- **Assigned task**
From the data below, retype exactly the lines starting with the one that contains "asserted, nothing proved)" and ending with the one that contains "other squad file: the", both included.

- **Material for the task**
import Mathlib
import HarnessLib
import Literature.NumberTheory.GelbartRogawski1991.WeilRepresentationsAPackets

/-!
# Gelbart–Rogawski 1991, §5.2 «θ-series liftings» — the posited DATUM of the theta-series-lifting vocabulary
# (unitary groups `H = U(Φ′)` over `F`, the spaces `Θ(ψ, s, τ)`, «`π` is a theta-series lifting of `τ`», the
# `(U(1), U(3))` objects `ω¹(γ, ψ)`, `θ¹(γ, ψ, χ)`, occurrence, the residual `π(ξ)`), over the ★ dictionary
# `GR91Spectrum` — DATUM ONLY (types ∕ functions ∕ one definition with a body; nothing asserted, nothing proved)

S. Gelbart, J. Rogawski, *L-functions and Fourier–Jacobi coefficients for the unitary group `U(3)`*, Invent. Math.
**105** (1991) 445–472 [GelbartRogawski1991], §5.2 pp. 466–468 (read on the GDZ Göttingen page IMAGES
`img_p466.jpg`–`img_p468.jpg`, PPN356556735_0105, canvas = printed page + 6; «p. N Lk» = printed page, approximate
body line).  Carpet-typing squad TG (cell hodgecm-mathlib), seat TG-t03 = OWNER of this file by the squad lead's
RULING 2 (D); it is IMPORTED by the section files `Sec5.lean` (Prop. 5.2.1, Cor. 5.2.2, Remarks p. 468; seat TG-t03)
and `Sec6.lean` (Thm. 6.1.1 (2), Prop. 6.2.1, Lemma 6.2.2: theta-series liftings from unitary groups `U(Φ′)` in two
variables; seat TG-t04), which state the printed results as `Prop`-valued relations over it.  Namespace
`Literature.NumberTheory.GelbartRogawski1991.Sec5Defs`.

DISCIPLINE (★ `GR91Spectrum`, `WeilRepresentationsAPackets.lean`): the global dictionary `X : GR91Spectrum` (quasi-split
`G = U(3)` of the quadratic extension `E/F` of number fields, §1.1 p. 449; `Rep`, `Char1`, `OmegaHecke`, `AddChar`,
`NormClassEq`, `weil γ ψ χ = ω(γ, ψ, χ)`, `packetA`) is IMPORTED AND REUSED, never re-posited.  This file imports no
other squad file: the places `v` of `F` and the ★ LOCAL dictionaries `GR91LocalPacket` at each `v` are carried by the
squad's `L`-function ∕ endoscopy datum `EndoscopicLData` (`Sec1Defs.lean`, seat TG-t05), and LOCAL occurrence «`χ_v`
occurs in `ω¹(γ_v, ψ_v)`» is DEFINED in `Sec5.lean` through it as ★ `GR91LocalPacket.OccursU1` at `v` — so only the
GLOBAL `(U(1), U(3))` objects are posited here.  **No theorem, no proof, no `sorry`,
no axiom, no instance, no notation; no `Prop`-valued field asserts anything printed as a result** — the one
`Prop`-level declaration, `IsThetaLift`, is the printed DEFINITION with its body.

## The printed text this datum carries (pp. 466–468)
* p. 466 foot – p. 467 L4: «5.2 *θ-series liftings.* We recall the notion of theta-series lifting. Suppose that `G` and
  `H` are unitary groups in `n` and `m` variables, respectively. Then there exists an embedding `s` of `G × H` in the
  metaplectic group on `2nm` variables (the obvious analogue of Prop. 3.1.1 holds for `G × H`) and we may consider the
  restrictions to `G × H` of metaplectic theta series relative to `s` and `ψ`. Let `ϑ(g, h)` be such a theta function.
  Let `π` and `τ` be irreducible cuspidal representations of `G` and `H`, respectively. We say that `π` is a
  theta-series lifting of `τ` if `V_τ` [sic; `V_π`] is contained in the space `Θ(ψ, s, τ)` of functions of the form
  `g ⟶ ∫_{H(F)\H(𝔸)} ϑ(g, h) f(h) dh` for some `ϑ(g, h)` and some `f ∈ V_τ`. It is known that if `Θ(ψ, s, τ)` is
  cuspidal, then it is irreducible (cf. [Ra]).»  Here `G` is FIXED = the quasi-split `U(3)` of `X` (`n = 3`) and `H`
  ranges over the unitary groups `U(Φ′)` over `F` (§6 uses `m = 2`, `Φ′` any Hermitian form in two variables, and
  `m = 1`); ★ Prop. 3.1.1 = `Literature.NumberTheory.GelbartRogawski1991.SplittingDatum.CompatibleSplitting`.
* p. 467 L6–11: «We have seen that the choice of data `(γ, ψ)` simultaneously fixes embeddings of `U(1)` and `U(3)` in
  their corresponding metaplectic groups. We denote the corresponding oscillator representations by `ω¹(γ, ψ)` and
  `ω³(γ, ψ)`. For any automorphic character `χ` of `U(1)`, let `θ¹(γ, ψ, χ)` and `θ³(γ, ψ, χ)` be the space of
  associated theta functions on `U(1)` and `U(3)`, respectively.»  (`θ³(γ, ψ, χ)` realises `ω(γ, ψ, χ) = X.weil γ ψ χ`,
  §3.4 pp. 459–460.)
* p. 467 L33–37: «In the context of `(U(1), U(1))`, the Howe lift of `χ` relative to `ω¹(γ, ψ)` is defined only if `χ`
  occurs in `ω¹(γ, ψ)` … a Howe lift is defined globally if and only if it is defined locally everywhere» (GLOBAL
  occurrence; the local occurrence of p. 467 (3) ∕ p. 468 Remarks (1) is ★ `GR91LocalPacket.OccursU1` at each place,
  reached through `EndoscopicLData.loc` in `Sec5.lean`).
* Cor. 5.2.2 p. 467: «the corresponding theta lift `θ¹(γ, ψ, χ)` is non-zero», «unique modulo norms»; Prop. 5.2.1 (2):
  «`θ¹(γ, ψ, χ(γ¹)⁻¹) = {0}`».
* p. 447 L4–6 ∕ p. 468 L17: `ψ^δ(x) = ψ(δx)`, `δ ∈ F*`; classes modulo `N_{E/F}(E*)` (Cor. 5.2.2; Thm. 6.1.1 (2) «the unique
  class in `F*/N_{E/F}(E*)` such that `ϱ₁` occurs in `ω¹(γ, ψ_δ)`»).
* p. 468 Remarks (2): «Let `ξ` be a Hecke character of `E` whose restriction to `F` is `ω_{E/F}`. If `E(g, s, ξ)` has a
  non-trivial residue at `s = 1/2`, than [sic] the residue generates a representation `π(ξ)` …» (`E(g, s, ξ)` the
  Eisenstein series of §4.1 p. 462 — squad file `Sec4.lean`, seat TG-t02).

## References
* [GelbartRogawski1991] Invent. Math. 105 (1991): §5.2 pp. 466–468; §3.4 pp. 459–460; Introduction p. 447.
* [Rallis1984] S. Rallis, *On the Howe duality conjecture*, Compositio Math. 51 (1984) 333–399 (= `[Ra]`).
-/

noncomputable section

namespace Literature.NumberTheory.GelbartRogawski1991.Sec5Defs

universe u

/-- **`ThetaLiftData X` — the posited DATUM of §5.2 «θ-series liftings»** over the ★ dictionary `X : GR91Spectrum` (`G` =
the quasi-split `U(3)` of `E/F`).  Carriers and primitives ONLY; nothing is asserted.  Intended meaning, in the printed words (pp. 466–468):
* `UGrp` — the unitary groups `H = U(Φ′)` over `F` (relative to `E/F`) in `m = dim H` variables («Suppose that `G` and
  `H` are unitary groups in `n` and `m` variables», p. 466; here `G = U(3)` is fixed);
* `CuspRep H` — the irreducible cuspidal (automorphic) representations `τ` of `H(𝔸)` (p. 466 last lines);
* `ThetaDatum H` — the data `(s, ψ)`: «an embedding `s` of `G × H` in the metaplectic group on `2nm` variables» and a
  non-trivial character `ψ` of `F\𝔸` («metaplectic theta series relative to `s` and `ψ`», pp. 466–467); `addCharOf` reads
  off `ψ`;
* `FormG` — automorphic forms on `G(𝔸)`; `V π = V_π ⊆ FormG` — «`V_π` will denote the space on which `π` acts» (§1.2
  p. 450), for cuspidal `π` its (unique, by multiplicity one for `G` [R], p. 466) realisation in cusp forms;
* `Theta H d τ = Θ(ψ, s, τ)` — «the space `Θ(ψ, s, τ)` of functions of the form `g ⟶ ∫_{H(F)\H(𝔸)} ϑ(g, h) f(h) dh` for
  some `ϑ(g, h)` and some `f ∈ V_τ`» (p. 467 L1–4);
* `ThetaSpaceCuspidal H d τ`, `ThetaSpaceIrreducible H d τ` — «`Θ(ψ, s, τ)` is cuspidal», «it is irreducible» (p. 467
  L5–6);
* `OccursU1 γ ψ χ` — «`χ` occurs in `ω¹(γ, ψ)`» globally (p. 467 L33–36), `ω¹(γ, ψ)` = the oscillator representation of
  `U(1)` for the embedding fixed by `(γ, ψ)` (p. 467 L6–9: «the choice of data `(γ, ψ)` simultaneously fixes embeddings of
  `U(1)` and `U(3)` in their corresponding metaplectic groups. We denote the corresponding oscillator representations by
  `ω¹(γ, ψ)` and `ω³(γ, ψ)`»); the LOCAL «`χ_v` occurs in `ω¹(γ_v, ψ_v)`» is ★ `GR91LocalPacket.OccursU1` at `v` (not a
  field here);
* `ThetaU1Nonzero γ ψ χ` — «the corresponding theta lift `θ¹(γ, ψ, χ)` is non-zero» (Cor. 5.2.2), `θ¹(γ, ψ, χ)` = «the
  space of associated theta functions on `U(1)`» for `χ` (p. 467 L9–11);
* `NormClass`, `twistAdd c ψ = ψ^δ` — the classes `F*/N_{E/F}(E*)` and `ψ ↦ ψ^δ`, `ψ^δ(x) = ψ(δx)` (p. 447 L4–6), for a
  representative `δ` of the class `c` (every `(γ, ψ^δ)`-object depends on `δ` only modulo `N_{E/F}(E*)`, §3.2 Remark
  (3) p. 458 = ★ `GR91LocalPacket.weil_normClass_const` locally; in the intended model `X.NormClassEq ψ ψ′ ↔ ∃ c, ψ′ =
  twistAdd c ψ`);
* `EisResidueNontrivial ξ`, `eisResidueRep ξ = π(ξ)` — «If `E(g, s, ξ)` has a non-trivial residue at `s = 1/2`, than
  [sic] the residue generates a representation `π(ξ)`» (p. 468 Remarks (2); `ξ ∈ X.OmegaHecke`, i.e. `ξ|_F = ω_{E/F}`);
  `eisResidueRep ξ` is meaningful only under `EisResidueNontrivial ξ`.
PARALLELS (same notions elsewhere in the squad, for the merge): `Sec4.lean` (TG-t02) carries `E(g, s, ξ)` itself;
`Sec6.lean` (TG-t04) adds the §6-only sockets (`InClassDiag`, Howe lifts at `v`, …) over THIS datum.
[cite: GelbartRogawski1991, §5.2 (pp. 466–468); §3.4 (pp. 459–460); Introduction (p. 447)] -/
structure ThetaLiftData (X : GR91Spectrum.{u}) : Type (u + 1) where
  /-- the unitary groups `H = U(Φ′)` over `F` [§5.2 p. 466] -/
  UGrp : Type u
  /-- `m`, the number of variables of `H` [p. 466] -/
  dim : UGrp → ℕ
  /-- irreducible cuspidal representations `τ` of `H(𝔸)` [p. 466] -/
  CuspRep : UGrp → Type u
  /-- the data `(s, ψ)`: an embedding `s` of `G × H` in the metaplectic group on `2·3·m` variables and `ψ` [pp. 466–467] -/
  ThetaDatum : UGrp → Type u
  /-- the additive character `ψ` of the datum `(s, ψ)` [p. 466] -/
  addCharOf : (H : UGrp) → ThetaDatum H → X.AddChar
  /-- automorphic forms on `G(𝔸)` [§1.2 p. 450] -/
  FormG : Type u
  /-- `V_π`, the space of (cusp) forms of `π` [§1.2 p. 450; p. 467 L1] -/
  V : X.Rep → Set FormG
  /-- `Θ(ψ, s, τ)`, the functions `g ⟶ ∫_{H(F)\H(𝔸)} ϑ(g, h) f(h) dh` [p. 467 L1–4] -/
  Theta : (H : UGrp) → ThetaDatum H → CuspRep H → Set FormG
  /-- «`Θ(ψ, s, τ)` is cuspidal» [p. 467 L5] -/
  ThetaSpaceCuspidal : (H : UGrp) → ThetaDatum H → CuspRep H → Prop
  /-- «[`Θ(ψ, s, τ)`] is irreducible» [p. 467 L5–6] -/
  ThetaSpaceIrreducible : (H : UGrp) → ThetaDatum H → CuspRep H → Prop
  /-- «`χ` occurs in `ω¹(γ, ψ)`» (globally) [p. 467 L33–36] -/
  OccursU1 : X.OmegaHecke → X.AddChar → X.Char1 → Prop
  /-- «the theta lift `θ¹(γ, ψ, χ)` is non-zero» [Cor. 5.2.2 p. 467; Prop. 5.2.1 (2)] -/
  ThetaU1Nonzero : X.OmegaHecke → X.AddChar → X.Char1 → Prop
  /-- the classes `F*/N_{E/F}(E*)` [Cor. 5.2.2 p. 467; Thm. 6.1.1 (2) p. 468] -/
  NormClass : Type u
  /-- `ψ ↦ ψ^δ`, `ψ^δ(x) = ψ(δx)`, for a representative `δ` of the class [p. 447 L4–6; p. 468 L17] -/
  twistAdd : NormClass → X.AddChar → X.AddChar
  /-- «`E(g, s, ξ)` has a non-trivial residue at `s = 1/2`» [p. 468 Remarks (2); §4.1 p. 462] -/
  EisResidueNontrivial : X.OmegaHecke → Prop
  /-- `π(ξ)`, the representation generated by the residue of `E(g, s, ξ)` at `s = 1/2` [p. 468 Remarks (2)] -/
  eisResidueRep : X.OmegaHecke → X.Rep

/-- **DEFINITION (theta-series lifting)** [§5.2 p. 466 last line – p. 467 L4]: «We say that `π` is a theta-series lifting
of `τ` if `V_τ` [sic; read `V_π` — `V_τ ⊆ Θ(ψ, s, τ)` would be a condition on forms on `H`, while `Θ(ψ, s, τ)` consists
of functions on `G`; corrected because the printed inclusion is ill-typed] is contained in the space `Θ(ψ, s, τ)` of
functions of the form `g ⟶ ∫_{H(F)\H(𝔸)} ϑ(g, h) f(h) dh` for some `ϑ(g, h)` and some `f ∈ V_τ`.»  Relative to the
datum `d = (s, ψ)`; `π` a cuspidal representation of `G = U(3)`, `τ` of `H = U(Φ′)`.
[cite: GelbartRogawski1991, §5.2 Definition of theta-series lifting (pp. 466–467)] -/
def IsThetaLift {X : GR91Spectrum.{u}} (T : ThetaLiftData X) (H : T.UGrp) (τ : T.CuspRep H)
    (d : T.ThetaDatum H) (π : X.Rep) : Prop :=
  T.V π ⊆ T.Theta H d τ

end Literature.NumberTheory.GelbartRogawski1991.Sec5Defs

end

- **Answer for the task**
# `GR91Spectrum` — DATUM ONLY (types ∕ functions ∕ one definition with a body; nothing asserted, nothing proved)

S. Gelbart, J. Rogawski, *L-functions and Fourier–Jacobi coefficients for the unitary group `U(3)`*, Invent. Math.
**105** (1991) 445–472 [GelbartRogawski1991], §5.2 pp. 466–468 (read on the GDZ Göttingen page IMAGES
`img_p466.jpg`–`img_p468.jpg`, PPN356556735_0105, canvas = printed page + 6; «p. N Lk» = printed page, approximate
body line).  Carpet-typing squad TG (cell hodgecm-mathlib), seat TG-t03 = OWNER of this file by the squad lead's
RULING 2 (D); it is IMPORTED by the section files `Sec5.lean` (Prop. 5.2.1, Cor. 5.2.2, Remarks p. 468; seat TG-t03)
and `Sec6.lean` (Thm. 6.1.1 (2), Prop. 6.2.1, Lemma 6.2.2: theta-series liftings from unitary groups `U(Φ′)` in two
variables; seat TG-t04), which state the printed results as `Prop`-valued relations over it.  Namespace
`Literature.NumberTheory.GelbartRogawski1991.Sec5Defs`.

DISCIPLINE (★ `GR91Spectrum`, `WeilRepresentationsAPackets.lean`): the global dictionary `X : GR91Spectrum` (quasi-split
`G = U(3)` of the quadratic extension `E/F` of number fields, §1.1 p. 449; `Rep`, `Char1`, `OmegaHecke`, `AddChar`,
`NormClassEq`, `weil γ ψ χ = ω(γ, ψ, χ)`, `packetA`) is IMPORTED AND REUSED, never re-posited.  This file imports no
other squad file: the places `v` of `F` and the ★ LOCAL dictionaries `GR91LocalPacket` at each `v` are carried by the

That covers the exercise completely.